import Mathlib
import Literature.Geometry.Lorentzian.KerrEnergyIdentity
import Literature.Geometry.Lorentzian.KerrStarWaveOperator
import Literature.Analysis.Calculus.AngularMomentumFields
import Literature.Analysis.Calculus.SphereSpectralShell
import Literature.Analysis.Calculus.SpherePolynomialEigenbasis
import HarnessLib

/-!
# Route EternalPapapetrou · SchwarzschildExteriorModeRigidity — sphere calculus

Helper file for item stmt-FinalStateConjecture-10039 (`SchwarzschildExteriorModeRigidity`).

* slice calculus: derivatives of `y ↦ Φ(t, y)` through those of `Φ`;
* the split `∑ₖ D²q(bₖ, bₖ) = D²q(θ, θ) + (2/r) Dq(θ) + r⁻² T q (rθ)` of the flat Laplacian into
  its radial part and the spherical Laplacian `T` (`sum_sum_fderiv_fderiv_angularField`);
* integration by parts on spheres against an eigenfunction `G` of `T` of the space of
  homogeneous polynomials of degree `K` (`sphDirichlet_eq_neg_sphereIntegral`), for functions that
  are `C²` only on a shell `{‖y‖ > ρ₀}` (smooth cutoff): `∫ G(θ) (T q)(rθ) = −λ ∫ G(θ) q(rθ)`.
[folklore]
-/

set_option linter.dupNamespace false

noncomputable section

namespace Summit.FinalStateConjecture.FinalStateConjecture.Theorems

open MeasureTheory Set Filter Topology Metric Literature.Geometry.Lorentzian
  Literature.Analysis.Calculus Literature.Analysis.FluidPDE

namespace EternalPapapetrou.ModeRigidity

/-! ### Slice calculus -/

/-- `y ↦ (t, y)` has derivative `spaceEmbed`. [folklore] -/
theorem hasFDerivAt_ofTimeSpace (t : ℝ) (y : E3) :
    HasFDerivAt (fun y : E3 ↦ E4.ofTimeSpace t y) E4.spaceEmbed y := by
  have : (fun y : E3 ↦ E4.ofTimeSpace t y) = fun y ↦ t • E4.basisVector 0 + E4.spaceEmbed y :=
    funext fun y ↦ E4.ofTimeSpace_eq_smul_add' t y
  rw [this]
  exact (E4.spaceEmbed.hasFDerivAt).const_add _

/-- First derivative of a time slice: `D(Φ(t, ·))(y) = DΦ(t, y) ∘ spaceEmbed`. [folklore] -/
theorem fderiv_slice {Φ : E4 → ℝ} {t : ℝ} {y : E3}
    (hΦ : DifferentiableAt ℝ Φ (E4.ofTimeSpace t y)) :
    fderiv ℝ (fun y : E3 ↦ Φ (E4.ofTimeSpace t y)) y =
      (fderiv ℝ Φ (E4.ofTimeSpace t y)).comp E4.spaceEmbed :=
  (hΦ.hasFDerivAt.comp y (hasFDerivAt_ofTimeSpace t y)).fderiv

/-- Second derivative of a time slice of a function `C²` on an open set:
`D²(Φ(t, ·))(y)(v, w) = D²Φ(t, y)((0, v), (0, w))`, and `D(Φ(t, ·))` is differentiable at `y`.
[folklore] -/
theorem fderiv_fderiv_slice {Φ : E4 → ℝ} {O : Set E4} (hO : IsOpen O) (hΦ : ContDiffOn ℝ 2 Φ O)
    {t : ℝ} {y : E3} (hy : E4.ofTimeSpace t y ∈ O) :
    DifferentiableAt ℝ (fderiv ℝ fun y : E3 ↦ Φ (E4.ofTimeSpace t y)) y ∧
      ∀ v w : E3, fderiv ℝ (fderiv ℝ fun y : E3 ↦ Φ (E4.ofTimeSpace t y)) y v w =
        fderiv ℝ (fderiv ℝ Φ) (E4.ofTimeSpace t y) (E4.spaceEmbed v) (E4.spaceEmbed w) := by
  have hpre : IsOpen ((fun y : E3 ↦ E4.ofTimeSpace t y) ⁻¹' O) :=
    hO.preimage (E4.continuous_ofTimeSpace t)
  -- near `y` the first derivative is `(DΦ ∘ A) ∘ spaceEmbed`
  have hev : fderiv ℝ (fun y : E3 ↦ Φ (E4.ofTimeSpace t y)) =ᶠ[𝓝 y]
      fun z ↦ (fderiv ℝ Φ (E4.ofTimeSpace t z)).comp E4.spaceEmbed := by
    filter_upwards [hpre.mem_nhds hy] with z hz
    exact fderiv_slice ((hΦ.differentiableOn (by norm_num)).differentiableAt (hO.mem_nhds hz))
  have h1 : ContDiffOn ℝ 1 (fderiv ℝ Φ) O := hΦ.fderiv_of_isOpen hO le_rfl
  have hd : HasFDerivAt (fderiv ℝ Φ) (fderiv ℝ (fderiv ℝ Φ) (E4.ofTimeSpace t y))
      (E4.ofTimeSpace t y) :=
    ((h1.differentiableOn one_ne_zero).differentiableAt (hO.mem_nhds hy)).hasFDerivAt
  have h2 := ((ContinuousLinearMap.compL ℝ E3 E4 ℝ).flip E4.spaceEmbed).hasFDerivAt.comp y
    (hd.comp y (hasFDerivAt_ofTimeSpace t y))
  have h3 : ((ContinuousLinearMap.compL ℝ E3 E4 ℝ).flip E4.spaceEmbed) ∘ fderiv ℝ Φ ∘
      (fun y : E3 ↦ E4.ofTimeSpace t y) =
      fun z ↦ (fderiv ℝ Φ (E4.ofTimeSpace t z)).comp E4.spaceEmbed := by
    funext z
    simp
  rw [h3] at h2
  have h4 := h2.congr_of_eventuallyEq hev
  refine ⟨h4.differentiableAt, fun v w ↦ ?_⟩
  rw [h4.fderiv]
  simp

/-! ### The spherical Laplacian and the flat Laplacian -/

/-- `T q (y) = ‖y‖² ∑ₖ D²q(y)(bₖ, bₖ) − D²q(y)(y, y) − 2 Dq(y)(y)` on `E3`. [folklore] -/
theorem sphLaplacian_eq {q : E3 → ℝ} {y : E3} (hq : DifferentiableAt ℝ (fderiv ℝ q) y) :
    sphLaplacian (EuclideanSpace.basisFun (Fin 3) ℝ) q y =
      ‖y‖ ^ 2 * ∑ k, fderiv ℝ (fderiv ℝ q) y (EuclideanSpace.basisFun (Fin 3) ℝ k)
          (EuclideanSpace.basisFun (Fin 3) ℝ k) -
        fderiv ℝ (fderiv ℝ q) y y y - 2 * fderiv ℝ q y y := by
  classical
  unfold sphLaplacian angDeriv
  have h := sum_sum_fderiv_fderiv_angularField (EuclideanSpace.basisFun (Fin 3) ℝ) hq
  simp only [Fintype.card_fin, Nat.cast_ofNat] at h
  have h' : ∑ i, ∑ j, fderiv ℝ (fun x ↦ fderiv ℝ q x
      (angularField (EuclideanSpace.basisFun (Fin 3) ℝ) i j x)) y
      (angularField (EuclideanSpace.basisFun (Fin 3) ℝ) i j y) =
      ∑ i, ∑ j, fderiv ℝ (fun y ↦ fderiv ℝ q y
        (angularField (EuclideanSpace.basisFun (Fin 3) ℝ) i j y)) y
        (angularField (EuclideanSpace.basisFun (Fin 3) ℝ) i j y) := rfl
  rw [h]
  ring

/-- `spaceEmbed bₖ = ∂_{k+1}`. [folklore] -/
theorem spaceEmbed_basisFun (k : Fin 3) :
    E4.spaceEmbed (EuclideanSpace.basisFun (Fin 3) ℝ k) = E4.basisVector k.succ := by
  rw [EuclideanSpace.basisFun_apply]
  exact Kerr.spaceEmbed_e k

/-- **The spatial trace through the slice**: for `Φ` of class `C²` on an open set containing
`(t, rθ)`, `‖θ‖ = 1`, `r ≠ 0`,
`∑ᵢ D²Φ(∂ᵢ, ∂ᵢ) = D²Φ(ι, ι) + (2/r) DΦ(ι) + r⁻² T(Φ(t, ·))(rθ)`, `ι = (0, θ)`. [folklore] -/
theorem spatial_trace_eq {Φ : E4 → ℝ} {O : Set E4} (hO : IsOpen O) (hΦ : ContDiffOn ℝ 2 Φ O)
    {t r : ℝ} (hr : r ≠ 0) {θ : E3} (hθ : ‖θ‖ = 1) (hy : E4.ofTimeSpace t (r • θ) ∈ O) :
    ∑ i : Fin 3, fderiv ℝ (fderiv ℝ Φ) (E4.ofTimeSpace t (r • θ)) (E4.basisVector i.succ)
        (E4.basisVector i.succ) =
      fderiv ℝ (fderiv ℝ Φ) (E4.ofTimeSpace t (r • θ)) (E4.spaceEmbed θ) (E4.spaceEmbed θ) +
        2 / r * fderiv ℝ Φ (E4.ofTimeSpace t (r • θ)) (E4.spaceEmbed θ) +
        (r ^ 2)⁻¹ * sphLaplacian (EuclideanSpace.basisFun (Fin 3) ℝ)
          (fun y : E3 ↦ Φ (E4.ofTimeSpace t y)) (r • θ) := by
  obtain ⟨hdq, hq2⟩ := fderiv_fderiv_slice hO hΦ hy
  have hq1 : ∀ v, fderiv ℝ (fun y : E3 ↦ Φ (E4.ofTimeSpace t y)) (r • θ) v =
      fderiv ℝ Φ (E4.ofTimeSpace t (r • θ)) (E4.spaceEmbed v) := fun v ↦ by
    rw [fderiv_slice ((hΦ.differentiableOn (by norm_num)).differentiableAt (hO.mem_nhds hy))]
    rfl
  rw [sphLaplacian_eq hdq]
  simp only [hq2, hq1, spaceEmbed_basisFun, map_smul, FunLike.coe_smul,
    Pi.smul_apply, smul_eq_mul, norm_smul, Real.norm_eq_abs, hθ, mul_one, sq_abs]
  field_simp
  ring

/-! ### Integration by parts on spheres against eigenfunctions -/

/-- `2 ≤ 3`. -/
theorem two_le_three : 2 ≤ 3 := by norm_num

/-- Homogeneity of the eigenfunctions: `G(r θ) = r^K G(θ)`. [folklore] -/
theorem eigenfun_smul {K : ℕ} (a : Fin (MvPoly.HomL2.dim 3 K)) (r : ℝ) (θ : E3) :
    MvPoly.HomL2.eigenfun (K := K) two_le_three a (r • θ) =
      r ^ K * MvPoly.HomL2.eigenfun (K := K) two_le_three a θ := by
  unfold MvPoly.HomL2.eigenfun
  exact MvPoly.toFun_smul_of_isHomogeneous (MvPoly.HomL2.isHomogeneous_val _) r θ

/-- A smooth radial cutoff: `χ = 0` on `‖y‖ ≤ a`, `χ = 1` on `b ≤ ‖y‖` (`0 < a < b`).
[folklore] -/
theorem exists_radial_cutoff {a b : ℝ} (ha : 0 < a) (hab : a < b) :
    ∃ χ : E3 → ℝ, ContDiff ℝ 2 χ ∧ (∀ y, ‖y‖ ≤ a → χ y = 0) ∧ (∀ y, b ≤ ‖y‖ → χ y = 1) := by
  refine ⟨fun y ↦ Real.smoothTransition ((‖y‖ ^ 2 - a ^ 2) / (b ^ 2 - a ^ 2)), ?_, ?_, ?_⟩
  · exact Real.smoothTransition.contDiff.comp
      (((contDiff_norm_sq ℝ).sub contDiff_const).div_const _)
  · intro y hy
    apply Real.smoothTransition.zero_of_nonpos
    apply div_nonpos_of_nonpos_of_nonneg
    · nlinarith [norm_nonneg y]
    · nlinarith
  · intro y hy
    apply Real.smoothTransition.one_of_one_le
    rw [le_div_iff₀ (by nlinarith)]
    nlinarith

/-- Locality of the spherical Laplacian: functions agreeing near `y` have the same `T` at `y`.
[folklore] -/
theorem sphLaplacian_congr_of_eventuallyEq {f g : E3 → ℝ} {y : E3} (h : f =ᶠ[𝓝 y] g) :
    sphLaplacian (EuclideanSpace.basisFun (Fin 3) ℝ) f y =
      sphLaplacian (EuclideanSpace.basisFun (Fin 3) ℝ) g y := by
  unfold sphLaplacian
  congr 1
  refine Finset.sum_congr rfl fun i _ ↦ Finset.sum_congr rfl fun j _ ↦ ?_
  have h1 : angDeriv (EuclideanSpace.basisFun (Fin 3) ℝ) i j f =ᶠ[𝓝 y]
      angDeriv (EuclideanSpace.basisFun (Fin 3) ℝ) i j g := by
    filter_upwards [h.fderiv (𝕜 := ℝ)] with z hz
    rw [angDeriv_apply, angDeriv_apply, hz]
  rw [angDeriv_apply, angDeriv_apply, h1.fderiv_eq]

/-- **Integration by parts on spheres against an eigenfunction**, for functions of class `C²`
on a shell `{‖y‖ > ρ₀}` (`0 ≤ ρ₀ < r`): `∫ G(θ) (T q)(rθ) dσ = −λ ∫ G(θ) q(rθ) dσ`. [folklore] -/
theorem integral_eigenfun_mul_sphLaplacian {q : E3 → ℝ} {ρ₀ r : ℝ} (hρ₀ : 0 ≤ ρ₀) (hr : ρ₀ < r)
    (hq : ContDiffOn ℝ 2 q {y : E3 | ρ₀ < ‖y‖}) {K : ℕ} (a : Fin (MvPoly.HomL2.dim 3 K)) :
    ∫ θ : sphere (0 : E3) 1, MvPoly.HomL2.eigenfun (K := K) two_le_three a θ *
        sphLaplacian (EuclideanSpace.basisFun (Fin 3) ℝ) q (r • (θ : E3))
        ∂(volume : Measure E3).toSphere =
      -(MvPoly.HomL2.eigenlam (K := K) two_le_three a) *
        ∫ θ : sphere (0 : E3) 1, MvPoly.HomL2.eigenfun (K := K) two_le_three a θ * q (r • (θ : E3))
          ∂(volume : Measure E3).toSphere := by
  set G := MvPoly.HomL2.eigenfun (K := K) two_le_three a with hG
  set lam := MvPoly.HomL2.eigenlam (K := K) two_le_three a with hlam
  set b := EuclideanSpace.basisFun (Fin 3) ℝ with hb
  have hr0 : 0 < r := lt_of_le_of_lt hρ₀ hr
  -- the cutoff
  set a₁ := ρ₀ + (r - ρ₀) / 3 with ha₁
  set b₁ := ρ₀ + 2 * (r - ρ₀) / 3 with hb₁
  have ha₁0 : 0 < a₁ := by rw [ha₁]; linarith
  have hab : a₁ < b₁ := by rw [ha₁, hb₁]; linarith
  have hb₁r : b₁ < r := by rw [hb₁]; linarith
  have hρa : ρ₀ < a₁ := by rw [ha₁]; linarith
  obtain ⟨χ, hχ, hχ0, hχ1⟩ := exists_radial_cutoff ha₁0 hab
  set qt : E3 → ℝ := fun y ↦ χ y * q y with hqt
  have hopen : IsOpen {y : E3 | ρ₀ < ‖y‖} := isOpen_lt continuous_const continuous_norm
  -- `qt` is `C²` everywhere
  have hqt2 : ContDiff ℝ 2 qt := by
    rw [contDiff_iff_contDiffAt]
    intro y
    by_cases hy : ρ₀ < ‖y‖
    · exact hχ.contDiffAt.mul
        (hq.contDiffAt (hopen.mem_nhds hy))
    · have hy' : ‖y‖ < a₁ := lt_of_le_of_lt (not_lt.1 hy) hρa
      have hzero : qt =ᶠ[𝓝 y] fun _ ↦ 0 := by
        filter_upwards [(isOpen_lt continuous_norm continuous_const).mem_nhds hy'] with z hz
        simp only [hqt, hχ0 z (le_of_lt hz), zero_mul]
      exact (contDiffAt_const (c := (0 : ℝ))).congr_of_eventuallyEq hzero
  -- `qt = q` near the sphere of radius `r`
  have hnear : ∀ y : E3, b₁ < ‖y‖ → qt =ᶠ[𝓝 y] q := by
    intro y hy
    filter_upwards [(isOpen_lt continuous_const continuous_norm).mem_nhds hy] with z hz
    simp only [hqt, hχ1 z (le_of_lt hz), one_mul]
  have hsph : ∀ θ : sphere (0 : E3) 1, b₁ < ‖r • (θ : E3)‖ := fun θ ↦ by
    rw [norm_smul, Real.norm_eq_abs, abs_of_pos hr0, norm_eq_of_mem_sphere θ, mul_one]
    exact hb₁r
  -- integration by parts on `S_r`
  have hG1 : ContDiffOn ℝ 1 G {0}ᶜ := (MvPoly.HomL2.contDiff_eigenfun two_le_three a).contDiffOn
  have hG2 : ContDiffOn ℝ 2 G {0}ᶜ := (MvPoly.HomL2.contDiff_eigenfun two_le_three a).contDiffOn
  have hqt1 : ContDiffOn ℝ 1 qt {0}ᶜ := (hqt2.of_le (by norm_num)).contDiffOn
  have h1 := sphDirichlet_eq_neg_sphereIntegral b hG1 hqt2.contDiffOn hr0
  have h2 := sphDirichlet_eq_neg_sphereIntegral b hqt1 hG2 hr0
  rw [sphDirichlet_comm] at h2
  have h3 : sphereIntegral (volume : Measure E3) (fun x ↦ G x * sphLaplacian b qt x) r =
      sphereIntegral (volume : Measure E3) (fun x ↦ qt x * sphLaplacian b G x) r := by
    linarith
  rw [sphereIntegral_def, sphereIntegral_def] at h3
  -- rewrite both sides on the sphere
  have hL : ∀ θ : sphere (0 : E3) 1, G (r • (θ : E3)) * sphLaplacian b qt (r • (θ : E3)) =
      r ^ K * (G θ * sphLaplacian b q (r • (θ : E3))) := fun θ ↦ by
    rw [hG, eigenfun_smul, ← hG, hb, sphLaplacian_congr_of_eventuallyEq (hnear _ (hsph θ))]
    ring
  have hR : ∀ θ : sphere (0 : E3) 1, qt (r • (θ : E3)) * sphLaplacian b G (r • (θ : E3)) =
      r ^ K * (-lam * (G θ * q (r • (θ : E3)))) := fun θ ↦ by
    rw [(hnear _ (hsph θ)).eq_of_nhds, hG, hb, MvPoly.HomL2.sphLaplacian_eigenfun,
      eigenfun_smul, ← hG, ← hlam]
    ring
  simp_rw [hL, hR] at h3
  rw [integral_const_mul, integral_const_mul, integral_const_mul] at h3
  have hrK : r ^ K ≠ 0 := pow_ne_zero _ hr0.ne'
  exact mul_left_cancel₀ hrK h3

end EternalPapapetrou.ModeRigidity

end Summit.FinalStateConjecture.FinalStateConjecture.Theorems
+===+
Exercise instructions ▸ Every line above from the line with "import Literature.Geometry.Lorentzian.KerrStarWaveOperator" to the line with "flat Laplacian into" is wanted, ends included; write them out exactly and add no other line.

Exercise solution ▸
import Literature.Geometry.Lorentzian.KerrStarWaveOperator
import Literature.Analysis.Calculus.AngularMomentumFields
import Literature.Analysis.Calculus.SphereSpectralShell
import Literature.Analysis.Calculus.SpherePolynomialEigenbasis
import HarnessLib

/-!
# Route EternalPapapetrou · SchwarzschildExteriorModeRigidity — sphere calculus

Helper file for item stmt-FinalStateConjecture-10039 (`SchwarzschildExteriorModeRigidity`).

* slice calculus: derivatives of `y ↦ Φ(t, y)` through those of `Φ`;
* the split `∑ₖ D²q(bₖ, bₖ) = D²q(θ, θ) + (2/r) Dq(θ) + r⁻² T q (rθ)` of the flat Laplacian into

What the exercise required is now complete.